A few days later, we were back home. (Important background information: His favorite restaurant at the time was Damon’s, a barbeque place his dad took him to because it had, conservatively, 30 TV screens with satellite sports programming. My son would frequently ask, “Go to Damon’s?”)
As he rummaged around in his toy box I heard him saying, “Oh G--dammit, Oh G--dammit” over and over to himself. When I came around the corner and said, “What did you say?” he looked at me, face covered in guilt, paused a long moment, and said, “Go to Damon’s?”
So not only did he say a bad word, he knew enough (at 2) to create a cover story.
He’s since learned the boundaries in our family, and respects them. But lately I’ve noticed other kids his age experimenting with mild swear words, and I quickly put a stop to it. I’m not naive enough to know they won’t swear as teen-agers and beyond, but the longer we can hold off the better. And at least I want him to know it’s not polite in most situations.
So I was chagrined the other night, at the first Illini football game, when a funny but slightly drunk Southern Illinois fan wandered into our section for the third quarter. He sat right behind us with some friends from Illinois, exhorting other SIU fans not to give up (it was 28-3) and sparring good-naturedly with Illini fans — while dropping F-bombs and other niceties on my children’s young ears.
Wide-eyed, my son kept looking at me as if to say, “Did you hear that?” or “Why aren’t you shushing him?”
1) I was alone at the game with two children and didn’t want to start a fight.
2) It was 9 p.m. on a Saturday, and I didn’t really think I should tell other adults how to behave.
After awhile, the guy figured out there were kids around. He leaned forward, introduced himself and half-apologized. I told him he’d greatly impressed my 10-year-old, whereupon he stood up and announced to the crowd that my son was his new best buddy. He even (after some prodding from his girlfriend) changed his taunt of a nearby Cubs fan from “Cubs suck!” to “The Cubs are NOT VERY GOOD! The Cardinals are BETTER!”

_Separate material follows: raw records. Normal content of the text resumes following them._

/-! ## §3  The entry step on the framed chart: `dCk ≤ C₃|A|` IS `‖(D C^{𝔰𝔩,pr}(A)·δ_b X)(c)‖ ≤ C₃η^d·|A|·|X|` -/

variable {F N} in
/-- ★ **THE ENTRY STEP ON THE FRAMED CHART** ((137)–(138): partial derivative = `η^d ×` functional derivative): at index `i = (K, k, Ω, levB; c; b)`, the field bound `dCk U₀ A ≤ C₃·sup_b|A(b)|`
IS the per-entry bound `‖(D C^{𝔰𝔩,pr}(A)·δ_b X)(c)‖ ≤ C₃η_k^d·sup_b|A(b)|·|X|` for every `X ∈ M_N(ℂ)` (`le_opNorm`). [cite: Balaban1985Averaging, Proposition 5 (157) p.42, (137)–(138) p.39; Balaban1985Variational, (72) p.289] -/
theorem entry_le_of_dCk_le_pr {K k : ℕ} (hk : k ≤ (F.P K).m + (F.P K).K) {Ω : ℕ → Set (Site (F.P K) 0)} {U₀ : GaugeField (F.P K) 0 (SU N)} [Fact (0 < (F.L : ℝ))] [Fact (0 < (F.P K).eta k)]
    (levB : PBond (F.P K) k → ℕ) (c : PBond (F.P K) k) (bb : Bond (F.P K).d (fun _ => (F.P K).sitesPerDir 0)) {C₃ : ℝ} {A : Space115Lit F N K k Ω U₀}
    (h : (kexpOfRecordPr F N 𝔥 ⟨K, k, hk, Ω, levB, c, bb⟩).dCk U₀
        (JetSup.equiv (levWeight (F.L : ℝ) ((F.P K).eta k) (bondLevLit F Ω k) 1) (levWeight (F.L : ℝ) ((F.P K).eta k) (pairLevLit F Ω k) 2) (nabla115 ((F.P K).eta k) (unitsOfRecord F N U₀)) A) ≤
      C₃ * ‖JetSup.equiv (levWeight (F.L : ℝ) ((F.P K).eta k) (bondLevLit F Ω k) 1) (levWeight (F.L : ℝ) ((F.P K).eta k) (pairLevLit F Ω k) 2) (nabla115 ((F.P K).eta k) (unitsOfRecord F N U₀)) A‖)
    (X : Matrix (Fin N) (Fin N) ℂ) :
    ‖NegSup.equiv (levWeight (F.L : ℝ) ((F.P K).eta k) levB 0) (Matrix (Fin N) (Fin N) ℂ)
        (fderiv ℂ (CslprOfRecord F N K k Ω U₀ (𝔥 K k U₀) levB) A (single115 (lev₁ := pairLevLit F Ω k) (Dc := nabla115 ((F.P K).eta k) (unitsOfRecord F N U₀)) bb X)) c‖ ≤
      C₃ * (F.P K).eta k ^ (F.P K).d *
        ‖JetSup.equiv (levWeight (F.L : ℝ) ((F.P K).eta k) (bondLevLit F Ω k) 1) (levWeight (F.L : ℝ) ((F.P K).eta k) (pairLevLit F Ω k) 2) (nabla115 ((F.P K).eta k) (unitsOfRecord F N U₀)) A‖ * ‖X‖ := by
  rw [kexpOfRecordPr_dCk] at h
  dsimp only at h
  rw [Equiv.symm_apply_apply] at h
  have hη : 0 < (F.P K).eta k ^ (F.P K).d := pow_pos Fact.out _
  rw [inv_mul_le_iff₀ hη] at h
  set T := (NegSup.evalCLM ℂ (levWeight (F.L : ℝ) ((F.P K).eta k) levB 0) c).comp
    ((fderiv ℂ (CslprOfRecord F N K k Ω U₀ (𝔥 K k U₀) levB) A).comp (single115 (lev₁ := pairLevLit F Ω k) (Dc := nabla115 ((F.P K).eta k) (unitsOfRecord F N U₀)) bb)) with hT
  have hTX : NegSup.equiv (levWeight (F.L : ℝ) ((F.P K).eta k) levB 0) (Matrix (Fin N) (Fin N) ℂ)
      (fderiv ℂ (CslprOfRecord F N K k Ω U₀ (𝔥 K k U₀) levB) A (single115 (lev₁ := pairLevLit F Ω k) (Dc := nabla115 ((F.P K).eta k) (unitsOfRecord F N U₀)) bb X)) c = T X := rfl
  rw [hTX]
  calc ‖T X‖ ≤ ‖T‖ * ‖X‖ := T.le_opNorm X
    _ ≤ ((F.P K).eta k ^ (F.P K).d * (C₃ * ‖JetSup.equiv (levWeight (F.L : ℝ) ((F.P K).eta k) (bondLevLit F Ω k) 1) (levWeight (F.L : ℝ) ((F.P K).eta k) (pairLevLit F Ω k) 2)
          (nabla115 ((F.P K).eta k) (unitsOfRecord F N U₀)) A‖)) * ‖X‖ := mul_le_mul_of_nonneg_right h (norm_nonneg X)
    _ = _ := by ring

/-! ## §4  (KL-C)^{pr} — the on-cone entry letter of the framed chart — from the (157) clause, and BY NAME from `B7.Prop5Printed (kexpOfRecordPr F N 𝔥)` -/

/-- ★★ **(KL-C)^{pr} FROM THE (157) CLAUSE OF `B7.Prop5Printed (kexpOfRecordPr F N 𝔥)` AT FIXED CONSTANTS** (node-00 regime: `k ≤ m + K`, every site in `Ω_k`): if `U₀` satisfies (52) with `α₀`
(`PlaqSmall (α₀η_k²) U₀`, `0 < α₀`) and (157) holds over the family at `(α₀, α₁, C₃)`, then for EVERY `‖A‖ < α₁`, every fine bond `b`, `X ∈ M_N(ℂ)` and coarse bond `c`:
`‖(D C^{𝔰𝔩,pr}(A)·δ_b X)(c)‖ ≤ C₃η_k^d·‖A‖·‖X‖` — the letter `g₀ := C₃η^d` of the re-pressed cone doors (asked there only on the cone).
[cite: Balaban1985Averaging, Proposition 5 (157) p.42, (138) p.39; Balaban1985Variational, (72)–(73) p.289] -/
theorem coneLetter_of_prop5Clause_pr {K k : ℕ} (hk : k ≤ (F.P K).m + (F.P K).K) {Ω : ℕ → Set (Site (F.P K) 0)} {U₀ : GaugeField (F.P K) 0 (SU N)}
    [Fact (0 < (F.L : ℝ))] [Fact (0 < (F.P K).eta k)] (levB : PBond (F.P K) k → ℕ) (hΩ : ∀ x, x ∈ Ω k) {C₃ α₀ α₁ : ℝ} (hC₃ : 0 ≤ C₃) (hα₀ : 0 < α₀)
    (h157 : ∀ (i : KRecIdx F) (U₀ : (kexpOfRecordPr F N 𝔥 i).Cfg), (kexpOfRecordPr F N 𝔥 i).plaqDevEta U₀ < α₀ →
      ∀ A : (kexpOfRecordPr F N 𝔥 i).Fld, (kexpOfRecordPr F N 𝔥 i).fldNorm A < α₁ → (kexpOfRecordPr F N 𝔥 i).dCk U₀ A ≤ C₃ * (kexpOfRecordPr F N 𝔥 i).fldNorm A)
    (hU₀ : PlaqSmall (α₀ * (F.P K).eta k ^ 2) U₀) :
    ∀ A : Space115Lit F N K k Ω U₀, ‖A‖ < α₁ → ∀ (bb : Bond (F.P K).d (fun _ => (F.P K).sitesPerDir 0)) (X : Matrix (Fin N) (Fin N) ℂ) (c : PBond (F.P K) k),
      ‖NegSup.equiv (levWeight (F.L : ℝ) ((F.P K).eta k) levB 0) (Matrix (Fin N) (Fin N) ℂ)
        (fderiv ℂ (CslprOfRecord F N K k Ω U₀ (𝔥 K k U₀) levB) A (single115 (lev₁ := pairLevLit F Ω k) (Dc := nabla115 ((F.P K).eta k) (unitsOfRecord F N U₀)) bb X)) c‖ ≤
        C₃ * (F.P K).eta k ^ (F.P K).d * ‖A‖ * ‖X‖ := by
  intro A hA bb X c
  have hsup := pi_norm_le_norm115 (F := F) (N := N) hΩ A
  have hi := h157 ⟨K, k, hk, Ω, levB, c, bb⟩ U₀ (plaqDevEta_lt_of_plaqSmall_pr F N 𝔥 ⟨K, k, hk, Ω, levB, c, bb⟩ hα₀ hU₀)
    (JetSup.equiv (levWeight (F.L : ℝ) ((F.P K).eta k) (bondLevLit F Ω k) 1) (levWeight (F.L : ℝ) ((F.P K).eta k) (pairLevLit F Ω k) 2) (nabla115 ((F.P K).eta k) (unitsOfRecord F N U₀)) A)
    (by rw [kexpOfRecordPr_fldNorm]; exact lt_of_le_of_lt hsup hA)
  rw [kexpOfRecordPr_fldNorm] at hi
  have hη : 0 ≤ (F.P K).eta k ^ (F.P K).d := (pow_pos Fact.out _).le
  calc _ ≤ _ := entry_le_of_dCk_le_pr 𝔥 hk levB c bb hi X
    _ ≤ C₃ * (F.P K).eta k ^ (F.P K).d * ‖A‖ * ‖X‖ := by gcongr

/-- ★★★ **(KL-C)^{pr} BY NAME FROM `B7.Prop5Printed (kexpOfRecordPr F N 𝔥)`** — [B7] PROP. 5 (157) FOR THE RECORD's (0.4) AVERAGING ON THE FRAMED CHART of the frame family `𝔥`: there are
`C₃, c₅ > 0` (print's `C₃ = 6C″₁` and its smallness threshold, chosen BEFORE `K, k, U₀`) such that for every approximation `K`, order `k ≤ m + K`, node-00 domain sequence (`Ω_k = T`), background
`U₀` with (52) at some `α₀ ≤ c₅`, radius `ρ ≤ c₅` and target weights `levB`: `‖(D C^{𝔰𝔩,pr}(A)·δ_b X)(c)‖ ≤ C₃η_k^d·‖A‖·‖X‖` on `‖A‖ < ρ`, `C^{𝔰𝔩,pr} = CslprOfRecord … (𝔥 K k U₀) levB` — the `hg` input of
the re-pressed cone doors with `g₀ := C₃η_k^d`.  HONEST: a reduction BY NAME; the hypothesis is an UNPROVED printed statement at the record whose truth DEPENDS ON `𝔥` (§6: false for the frameless
family; print's Prop. 5 at def-Y's record inhabitant — dictionary row (d3), transport, XL). [cite: Balaban1985Averaging, Proposition 5 (156)–(157) p.42, (52) p.26, (92) p.31, (138) p.39; Balaban1985BackgroundPropagators, (3.113)–(3.114) p.418; Balaban1985Variational, (72)–(73) p.289, (86) p.291] -/
theorem klC_of_B7Prop5Printed_pr (h5 : B7.Prop5Printed (kexpOfRecordPr F N 𝔥)) :
    ∃ C₃ c₅ : ℝ, 0 < C₃ ∧ 0 < c₅ ∧
      ∀ (K k : ℕ) (hk : k ≤ (F.P K).m + (F.P K).K) (Ω : ℕ → Set (Site (F.P K) 0)) (U₀ : GaugeField (F.P K) 0 (SU N)) (levB : PBond (F.P K) k → ℕ)
        [Fact (0 < (F.L : ℝ))] [Fact (0 < (F.P K).eta k)], (∀ x, x ∈ Ω k) →
        ∀ ⦃α₀ : ℝ⦄, 0 < α₀ → α₀ ≤ c₅ → PlaqSmall (α₀ * (F.P K).eta k ^ 2) U₀ → ∀ ⦃ρ : ℝ⦄, ρ ≤ c₅ →
        ∀ A : Space115Lit F N K k Ω U₀, ‖A‖ < ρ → ∀ (bb : Bond (F.P K).d (fun _ => (F.P K).sitesPerDir 0)) (X : Matrix (Fin N) (Fin N) ℂ) (c : PBond (F.P K) k),
          ‖NegSup.equiv (levWeight (F.L : ℝ) ((F.P K).eta k) levB 0) (Matrix (Fin N) (Fin N) ℂ)
            (fderiv ℂ (CslprOfRecord F N K k Ω U₀ (𝔥 K k U₀) levB) A (single115 (lev₁ := pairLevLit F Ω k) (Dc := nabla115 ((F.P K).eta k) (unitsOfRecord F N U₀)) bb X)) c‖ ≤
            C₃ * (F.P K).eta k ^ (F.P K).d * ‖A‖ * ‖X‖ := by
  obtain ⟨C₁', C₃, c₅, -, hC₃, hc₅, h⟩ := h5
  refine ⟨C₃, c₅, hC₃, hc₅, fun K k hk Ω U₀ levB _ _ hΩ α₀ hα₀ hα₀5 hU₀ ρ hρ5 A hA bb X c => ?_⟩
  have hρ : 0 < ρ := lt_of_le_of_lt (norm_nonneg A) hA
  exact coneLetter_of_prop5Clause_pr F N 𝔥 hk levB hΩ hC₃.le hα₀ (fun i U₀' hU' A' hA' => (h i α₀ ρ hα₀ hα₀5 hρ hρ5 U₀' hU' A' hA').2) hU₀ A hA bb X c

I talked with my son about it later, just matter-of-factly. I focused on the humor and explained that sometimes adults do that, but he can’t. (The old “I don’t care what other people do, in our family...” argument.)
It’s a tough one. Kids like rules, and they like to call us on them, so they’re confused by ambiguity, says Aaron Ebata, associate professor of social development at the University of Illinois.
But those moments can also help them gain insight into other people’s behavior. People deal with disappointment or frustration in different ways, or they may have grown up in a household with different rules.
“As life goes on, they begin to learn there are some things you take a hard line on, that should be black and white, but there are a whole host of other things that are more gray,” Ebata says. "Sometimes it’s better just to ignore something. And there are other times when it’s important to stand up to it.”
Truth be told, I’m more concerned that my children learn other lessons: Honesty. Kindness. Respect. Protecting each other. Standing up to bullies.
And if you’re tempted to swear, make up your own euphemism for pity’s sake.